Exercise prompt → From the entries below, output the line with "passing criterion (c))." and each following line up to and including the line with "energy equality for", exactly as written.

* * * * * * * * *

/-!
# Line `apriori_parts` — a second registered skeleton of the crux `CertifiedBlowup.CertifiedBlowupAxisymBlowup` (X5a_axi)

Crux item `stmt-NavierStokesRegularity-0727` (rank 2 of route `route-NavierStokesRegularity-CertifiedBlowup`;
shared verbatim with `DimensionLadder.AxisymBlowup` and `SwirlThreshold.AxisymBlowup`); tree path
`Cruxes/CertifiedBlowupAxisymBlowup/Lines/apriori_parts.lean`; card `Lines/apriori_parts.md`; author
`planner-skel-stmt-NavierStokesRegularity-0727-0` (skeleton registrar, re-audit bin HONEST), 2026-08-17.

SIBLING OF `Lines/birth.lean`. Two concurrent sessions of the same registrar seat produced two independent cuts
of this crux on 2026-08-17; the canonical BC3 file `Lines/birth.lean` (stubs `stub_maximalDevelopment` +
`stub_rescaledVorticityFloor`: maximal development in the energy class + an a-priori RESCALED-VORTICITY FLOOR in
dynamic-rescaling variables) is the other session's; this file is the second line, kept because its cut of the
known/open boundary is different and mechanism-neutral: here the KNOWN stub claims NO maximality in the growth-free
classical sense (so it needs no far-field regularity at the first singular time — it is Leray's 1934 dichotomy
verbatim), and the OPEN stub is the a-priori LOCALISED VORTICITY BLOW-UP AT A TIME `T*` with bounds before `T*`
(the exact `ℝ³`/Navier–Stokes twin of the tree's `ChenHou2022_aprioriBlowupEstimates`), from which maximality is
read off by the accepted elementary half of Beale–Kato–Majda. Which line a lead builds on is the lead's choice;
the stubs of the two lines are registered side by side on the item.

THE CRUX (by name, never restated): `∃ ν > 0, ∃ T > 0, ∃ u p, IsMaximalSmoothSolution ν 0 u p T ∧
IsLerayHopfOn T ν 0 (u 0) u ∧ HasRapidSpatialDecay (u 0) ∧ IsAxisymmetric (u 0)` — a Leray–Hopf CLASSICAL
solution of Navier–Stokes on `ℝ³` from a rapidly decaying AXISYMMETRIC datum with finite MAXIMAL lifespan
(Hou's interior axisymmetric scenario, arXiv:2107.06509; the target of a Chen–Hou-type computer-assisted proof).
Refuter record honoured (crux-attack rattack-0727, 2026-08-17): SURVIVES; `C = ¬ns.S25 (AxisymmetricSwirlRegularity)
modulo LWP`, an honest special case of `¬S`, not a restatement; the single load-bearing conjunct is
`¬ HasSmoothExtensionPast` and the Leray–Hopf conjunct must be KEPT by any re-typing (Mutation.lean: without it
the statement is junk-provable by the parasitic flow `a(t) e₃`). Both stubs below keep the Leray–Hopf class.
At registration the crux had no `Disproof.lean`, no ideas, no dead lines, no `Negative/` lemmas; the negatives
index (stmt-4055, 1832, 1429, 0154) contains nothing of the shape of the two stubs.

THE CUT — the Navier–Stokes/`ℝ³` twin of the tree's reviewed decomposition of the Chen–Hou EULER theorem,
`chenHou2022_axisymmetricEulerBlowup_of_parts :
  Ferrari1993_periodicCylinderEulerBKM → ChenHou2022_aprioriBlowupEstimates → ChenHou2022_axisymmetricEulerBlowup`
(`Literature/Analysis/FluidPDE/ChenHouContinuation.lean`, review record 2026-08-15: "not mis-cut and not
misstated"), and of the kernel-checked split `mcb_of_D3` of the cousin crux `MarginalCreepBlowup`
(`Cruxes/MarginalCreepBlowup/DecompositionAttempts.lean`, the only split of that census passing criterion (c)).
It separates the classical PDE background from the (computer-assisted) estimates:

* `stub_lerayLocalTheory` [KNOWN, L-sized in Lean — Leray 1934 §§19–22 + Ch. V–VI; Kato 1984; energy equality for
  strong solutions on compact sub-slabs; propagation of axisymmetry by uniqueness]: from every smooth,
  divergence-free, rapidly decaying, axisymmetric datum `u₀` and every `ν > 0` issues a classical solution `(u, p)`
  with `u 0 = u₀`, axisymmetric at all times of existence, which is EITHER global (classical on `[0, ∞)`, Leray–Hopf
  on every `[0, T]`) OR lives on a bounded slab `[0, Tm)`, `Tm > 0`, is Leray–Hopf on every closed SUB-slab
  `[0, T']`, `0 < T' < Tm`, and has UNBOUNDED velocity on `[0, Tm) × ℝ³` (Leray's first character of an irregular
  epoch, `‖u(t)‖_∞ ≥ c √(ν/(Tm − t))`). No maximality in the growth-free classical sense and no slice at `Tm` are
  claimed: the Leray–Hopf slice at the blow-up time is supplied in the assembly by the PROVED tree theorem
  `exists_isLerayHopfOn_update_of_forall_lt` (LerayHopfFinalWeakSlice.lean), maximality by the heart.
* `stub_aprioriLocalizedBlowup` [OPEN, XL — the heart; the certificate + nonlinear-stability theorem in
  a-priori, EXISTENCE-FREE form, exactly the shape of `ChenHou2022_aprioriBlowupEstimates`]: there are `ν > 0`,
  an admissible axisymmetric datum `u₀`, a time `T* > 0` and a BOUNDED region `Ω ⊆ ℝ³` such that EVERY classical
  solution from `u₀` on a slab `[0, T')` which is Leray–Hopf on `[0, T']` and axisymmetric (i) is bounded on
  `[0, min(T', T'')) × ℝ³` for every `T'' < T*` (no singularity before `T*`), and (ii) if `T* ≤ T'`, has vorticity
  blowing up INSIDE `Ω` at `T*` (`VorticityBlowsUpOnAt Ω u T*`: `∀ M, ∃ᶠ t ↑ T*, ∃ x ∈ Ω, M < ‖curl u(t, x)‖`).
  In the Leray–Hopf class classical solutions are unique (weak–strong uniqueness), so (i)–(ii) concern THE
  solution from `u₀`; a dynamic-rescaling certificate with bounded nontrivial rescaled profile delivers (ii)
  through the accepted `vorticityBlowsUpOnAt_of_rescaling` (`DynamicRescalingBlowup.lean`) with
  `T* = blowupTime C_ω` — so the sibling line's `stub_rescaledVorticityFloor` implies (ii) for its datum, while
  (i) is the "no earlier singularity" clause (`[ChenHou2021Boundary]` §8.6.2: "the solutions remain in the same
  regularity class as that of the initial data before `T*`").
  Why it might fail: the route's own line — NS may be regular for axisymmetric data (`AxisymmetricSwirlRegularity`,
  ns.S25; kill edge `certifiedBlowup_kill_edge` landed); Hou's constant-`ν` numerics sit at the KNSS-forbidden
  endpoint `β = 1/2` (velocity Type I excluded: `knss_no_axisymmetric_typeI`), Hou 2026 changes the equation.

Assembly (PROVED, `axisymBlowup_of_parts`, sorry-free; the composition `certifiedBlowup_axisym_blowup_of`
concludes the crux BY NAME using the two stubs by name): take `ν, u₀, T*, Ω` of the heart and the solution
`(u, p)` of the local theory. Global branch: its restriction to `[0, T* + 1)` is alive at `T*`, so (ii) gives
vorticity blow-up inside the bounded `Ω` at `T*`, which forbids the classical continuation that `u` itself is
(accepted `VorticityBlowsUpOnAt.not_hasSmoothExtensionPast`) — contradiction. Finite branch `[0, Tm)`: first
close the energy class at `Tm` (`ū := Function.update u Tm Y`, `Y` the weak `L²` limit, tree theorem above; the
classical equations, the axisymmetry and the unboundedness only see `[0, Tm)`, glue `isClassicalNSSolutionOn_congr`);
then `Tm < T*` contradicts (i) with `T'' = (Tm + T*)/2` and the unbounded velocity; `Tm > T*` makes `ū` its own
classical continuation past `T*`, against (ii); so `Tm = T*`, where (ii) and the accepted
`VorticityBlowsUpOnAt.isMaximalSmoothSolution` give maximality, the closed energy class gives Leray–Hopf on
`[0, Tm]`, and `ū 0 = u₀` transports decay and axisymmetry. Nothing is hidden in the seam: the only analysis used
outside the stubs is the accepted elementary half of Beale–Kato–Majda and the accepted final-weak-slice theorem.
-/

noncomputable section

open Set Filter Topology Function MeasureTheory Bornology
open Literature.Analysis.FluidPDE

namespace Summit.NavierStokesRegularity.NavierStokesRegularity.Cruxes.CertifiedBlowupAxisymBlowup.AprioriParts

set_option linter.unusedVariables false
set_option linter.dupNamespace false

local notation "E3" => EuclideanSpace ℝ (Fin 3)

/-- **stub 0 — `stub_lerayLocalTheory` (KNOWN; L-sized in Lean).** Leray's structure theorem for the Cauchy
problem from a smooth, divergence-free, rapidly decaying (Fefferman (4)), axisymmetric datum, in the tree's
vocabulary: there is a classical solution `(u, p)` (`IsClassicalNSSolutionOn`, jointly `C^∞`) with `u 0 = u₀`,
axisymmetric at all times of existence (rotations about the axis map solutions to solutions with the same
datum; uniqueness of the strong solution), which is either GLOBAL — classical on `[0, ∞)` and Leray–Hopf on every
`[0, T]` (energy equality of the strong solution, `u ∈ C([0,T]; L²) ∩ L²(0,T; Ḣ¹)`) — or lives on a bounded slab
`[0, Tm)`, `0 < Tm`, is Leray–Hopf on every closed sub-slab `[0, T']`, `0 < T' < Tm`, and has unbounded velocity
on `[0, Tm) × ℝ³` (if `u` were bounded there the strong solution would continue past `Tm`: Leray 1934 §19
(3.9) p. 224 / Serrin's `L²_t L^∞_x` criterion). Sources: Leray1934 (§§19–22, Ch. V §31, Ch. VI §34;
arXiv:1604.02484), OzanskiPooley2018 (Thm 6.22, Lemma 6.23, Cor 6.36), Kato1984, KochNadirashviliSereginSverak2009
§1 (axisymmetric class). Leans on (tree, by name): `local_classical_lerayHopf` (NSLocalClassical, named fact),
`leray_strong_local_existence` (NSLerayBlowupRate), `weak_strong_uniqueness`, `ladyzhenskaya_prodi_serrin`
(NSLerayHopf), `kato_local` / `kato_unique` (KatoMaximalTime), `IsClassicalNSSolutionOn.isLerayHopfOn` (LerayHopf),
`IsClassicalNSSolutionOn.exists_glue_Ico_right`. -/
theorem stub_lerayLocalTheory :
    ∀ ν : ℝ, 0 < ν → ∀ u₀ : E3 → E3, ContDiff ℝ (⊤ : ℕ∞) u₀ → VectorCalculus.IsDivFree u₀ →
      HasRapidSpatialDecay u₀ → IsAxisymmetric u₀ →
      ∃ (u : ℝ → E3 → E3) (p : ℝ → E3 → ℝ), u 0 = u₀ ∧
        ((IsClassicalNSSolutionOn (Ici 0) ν 0 u p ∧ (∀ T : ℝ, 0 < T → IsLerayHopfOn T ν 0 u₀ u) ∧
            ∀ t : ℝ, 0 ≤ t → IsAxisymmetric (u t)) ∨
          (∃ Tm : ℝ, 0 < Tm ∧ IsClassicalNSSolutionOn (Ico 0 Tm) ν 0 u p ∧
            (∀ T' ∈ Ioo 0 Tm, IsLerayHopfOn T' ν 0 u₀ u) ∧
            (∀ t ∈ Ico 0 Tm, IsAxisymmetric (u t)) ∧
            ∀ M : ℝ, ∃ t ∈ Ico 0 Tm, ∃ x : E3, M < ‖u t x‖)) := by
  sorry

* * * * * * * * *

Result →
(`Cruxes/MarginalCreepBlowup/DecompositionAttempts.lean`, the only split of that census passing criterion (c)).
It separates the classical PDE background from the (computer-assisted) estimates:

* `stub_lerayLocalTheory` [KNOWN, L-sized in Lean — Leray 1934 §§19–22 + Ch. V–VI; Kato 1984; energy equality for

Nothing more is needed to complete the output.